Among the records that follow, set down only the lines from the one containing "(2.51) p.232] -/" to the one containing "(h1 : ∀ ν : Fin", both included, exactly.

--- Records shown ---

/-- ★★ **FIELD `writeG342` OF THE G FRAME AT NODE 00's LETTERS**: at a (base `U`, multiplier `a`) pair with `U` `G`-valued, r06's four block majorants at the
product (`GbC (prod U a)`, the left products for the printed `k = inl ν`, the right products for the printed `k = inr ν`, `LapBC (base U) * GbC (prod U a)`;
difference letters and Laplacian at the BASE) with `(B, δ)` give the (3.42) block of `KACU` at the coded product with `(M₂Σ_j‖b_j‖·B, δ)` — gen 12's writer
`writeG342Y_KACU` transported. [cite: Balaban1985BackgroundPropagators, Thm 3.4 p.400 with (3.42) p.397, p.403; Balaban1984PropagatorsII, (2.51) p.232] -/
theorem writeG342_GbC (hι : ∀ s, β x.toKIdx.hN x.toKIdx.D x.toKIdx.hk (ιB s) = s)
    {M₂ : ℝ} (hM₂ : 0 ≤ M₂) (hrepr : ∀ (v : 𝔸) (j : ι), |b.repr v j| ≤ M₂ * ‖v‖) (U : CfgY 𝔸 x.toKIdx) (hUG : GVal G x.toKIdx U)
    (a : AfldY 𝔸 x.toKIdx) {B δ : ℝ} (hB : 0 ≤ B)
    (h0 : HasMajorant (g := toB6 (geo9Y x) Rr Hp) (fun q : (Fin (d + 1) × SiteY x.toKIdx) × ι => blkC x.toKIdx ιB q.1.2)
      (GbC x.toKIdx parS parB b (.prod U a)) (fun a a' => B * (geo9Y x).len a ^ 2 * Real.exp (-(δ * (geo9Y x).dist a a'))))
    (h1 : ∀ ν : Fin (d + 1), HasMajorant (g := toB6 (geo9Y x) Rr Hp) (fun q : (Fin (d + 1) × SiteY x.toKIdx) × ι => blkC x.toKIdx ιB q.1.2)
      (conj b (diffLetter (bT (shiftY x.toKIdx)) (bU (coordC G x.toKIdx (.base U))) ((((geo9Y x).eta : ℂ))⁻¹) (Sum.inl ν)) *
        GbC x.toKIdx parS parB b (.prod U a))
      (fun a a' => B * (geo9Y x).len a * Real.exp (-(δ * (geo9Y x).dist a a'))))
    (h2 : ∀ ν : Fin (d + 1), HasMajorant (g := toB6 (geo9Y x) Rr Hp) (fun q : (Fin (d + 1) × SiteY x.toKIdx) × ι => blkC x.toKIdx ιB q.1.2)
      (GbC x.toKIdx parS parB b (.prod U a) *
        conj b (diffLetter (bT (shiftY x.toKIdx)) (bU (coordC G x.toKIdx (.base U))) ((((geo9Y x).eta : ℂ))⁻¹) (Sum.inr ν)))
      (fun a a' => B * (geo9Y x).len a * Real.exp (-(δ * (geo9Y x).dist a a'))))
    (h3 : HasMajorant (g := toB6 (geo9Y x) Rr Hp) (fun q : (Fin (d + 1) × SiteY x.toKIdx) × ι => blkC x.toKIdx ιB q.1.2)
      (LapBC x.toKIdx b (.base U) * GbC x.toKIdx parS parB b (.prod U a)) (fun a a' => B * 1 * Real.exp (-(δ * (geo9Y x).dist a a')))) :
    EBlock (KACU G x (GAY x.toKIdx parS parB (GpY x.toKIdx parS)) parB C37 C38) (M₂ * (∑ j, ‖b j‖) * B) δ (.prod U a) := by
  letI : Fintype (geo9K x.toKIdx).Site := ‹Fintype (geo9Y x).Site›
  have hco : coordC G x.toKIdx (.base U) = UboxY x.toKIdx U := coordC_base_eq G x hUG
  have hη : ((((geo9Y x).eta : ℂ)))⁻¹ = ((|x.toKIdx.cf| : ℝ) : ℂ) := eta_inv_eq_abs_cf x.toKIdx
  set W := decY x.toKIdx (.prod U a) with hW
  have hGb := GbC_eq_conj_bondOpCoordsRY x parS parB b (.prod U a)
  refine writeG342Y_KACU (Rr := Rr) (Hp := Hp) b G x (GAY x.toKIdx parS parB (GpY x.toKIdx parS)) parB C37 C38 ιB hι hM₂ hrepr U a
    ((GAY x.toKIdx parS parB (GpY x.toKIdx parS) W).restrictScalars ℝ) (fun Λ => rfl)
    (fun ν => cdBₗ x.toKIdx U ν) (fun ν => cdsBₗ x.toKIdx U ν) (fun ν Λ => cdBₗ_apply x.toKIdx U ν Λ) (fun ν Λ => cdsBₗ_apply x.toKIdx U ν Λ)
    (lapBₗ x.toKIdx U) (fun Λ => lapBₗ_apply x.toKIdx U Λ) hB ?_ (fun ν => ?_) (fun ν => ?_) ?_
  · exact hasMajorant_conj_of_bondOpCoordsRY x.toKIdx b ιB _ (hasMajorant_of_eq x.toKIdx hGb.symm h0)
  · refine hasMajorant_cdBₗ_comp_of x.toKIdx b ιB U ν _ (hasMajorant_of_eq x.toKIdx ?_ (h1 ν))
    rw [hco, hη, hGb]
  · refine hasMajorant_comp_cdsBₗ_of x.toKIdx b ιB U ν _ (hasMajorant_of_eq x.toKIdx ?_ (h2 ν))
    rw [hco, hη, hGb]
  · rw [← B9Eq352DivFormLetters.conj_mul]
    refine hasMajorant_conj_of_bondOpCoordsRY x.toKIdx b ιB _ (hasMajorant_of_eq x.toKIdx ?_ h3)
    rw [hGb, LapBC, decY_base, ← B9Eq352DivFormLetters.conj_mul, ← bondOpCoordsRY_mul]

---

Solution for this exercise
`writeG342Y_KACU` transported. [cite: Balaban1985BackgroundPropagators, Thm 3.4 p.400 with (3.42) p.397, p.403; Balaban1984PropagatorsII, (2.51) p.232] -/
theorem writeG342_GbC (hι : ∀ s, β x.toKIdx.hN x.toKIdx.D x.toKIdx.hk (ιB s) = s)
    {M₂ : ℝ} (hM₂ : 0 ≤ M₂) (hrepr : ∀ (v : 𝔸) (j : ι), |b.repr v j| ≤ M₂ * ‖v‖) (U : CfgY 𝔸 x.toKIdx) (hUG : GVal G x.toKIdx U)
    (a : AfldY 𝔸 x.toKIdx) {B δ : ℝ} (hB : 0 ≤ B)
    (h0 : HasMajorant (g := toB6 (geo9Y x) Rr Hp) (fun q : (Fin (d + 1) × SiteY x.toKIdx) × ι => blkC x.toKIdx ιB q.1.2)
      (GbC x.toKIdx parS parB b (.prod U a)) (fun a a' => B * (geo9Y x).len a ^ 2 * Real.exp (-(δ * (geo9Y x).dist a a'))))
    (h1 : ∀ ν : Fin (d + 1), HasMajorant (g := toB6 (geo9Y x) Rr Hp) (fun q : (Fin (d + 1) × SiteY x.toKIdx) × ι => blkC x.toKIdx ιB q.1.2)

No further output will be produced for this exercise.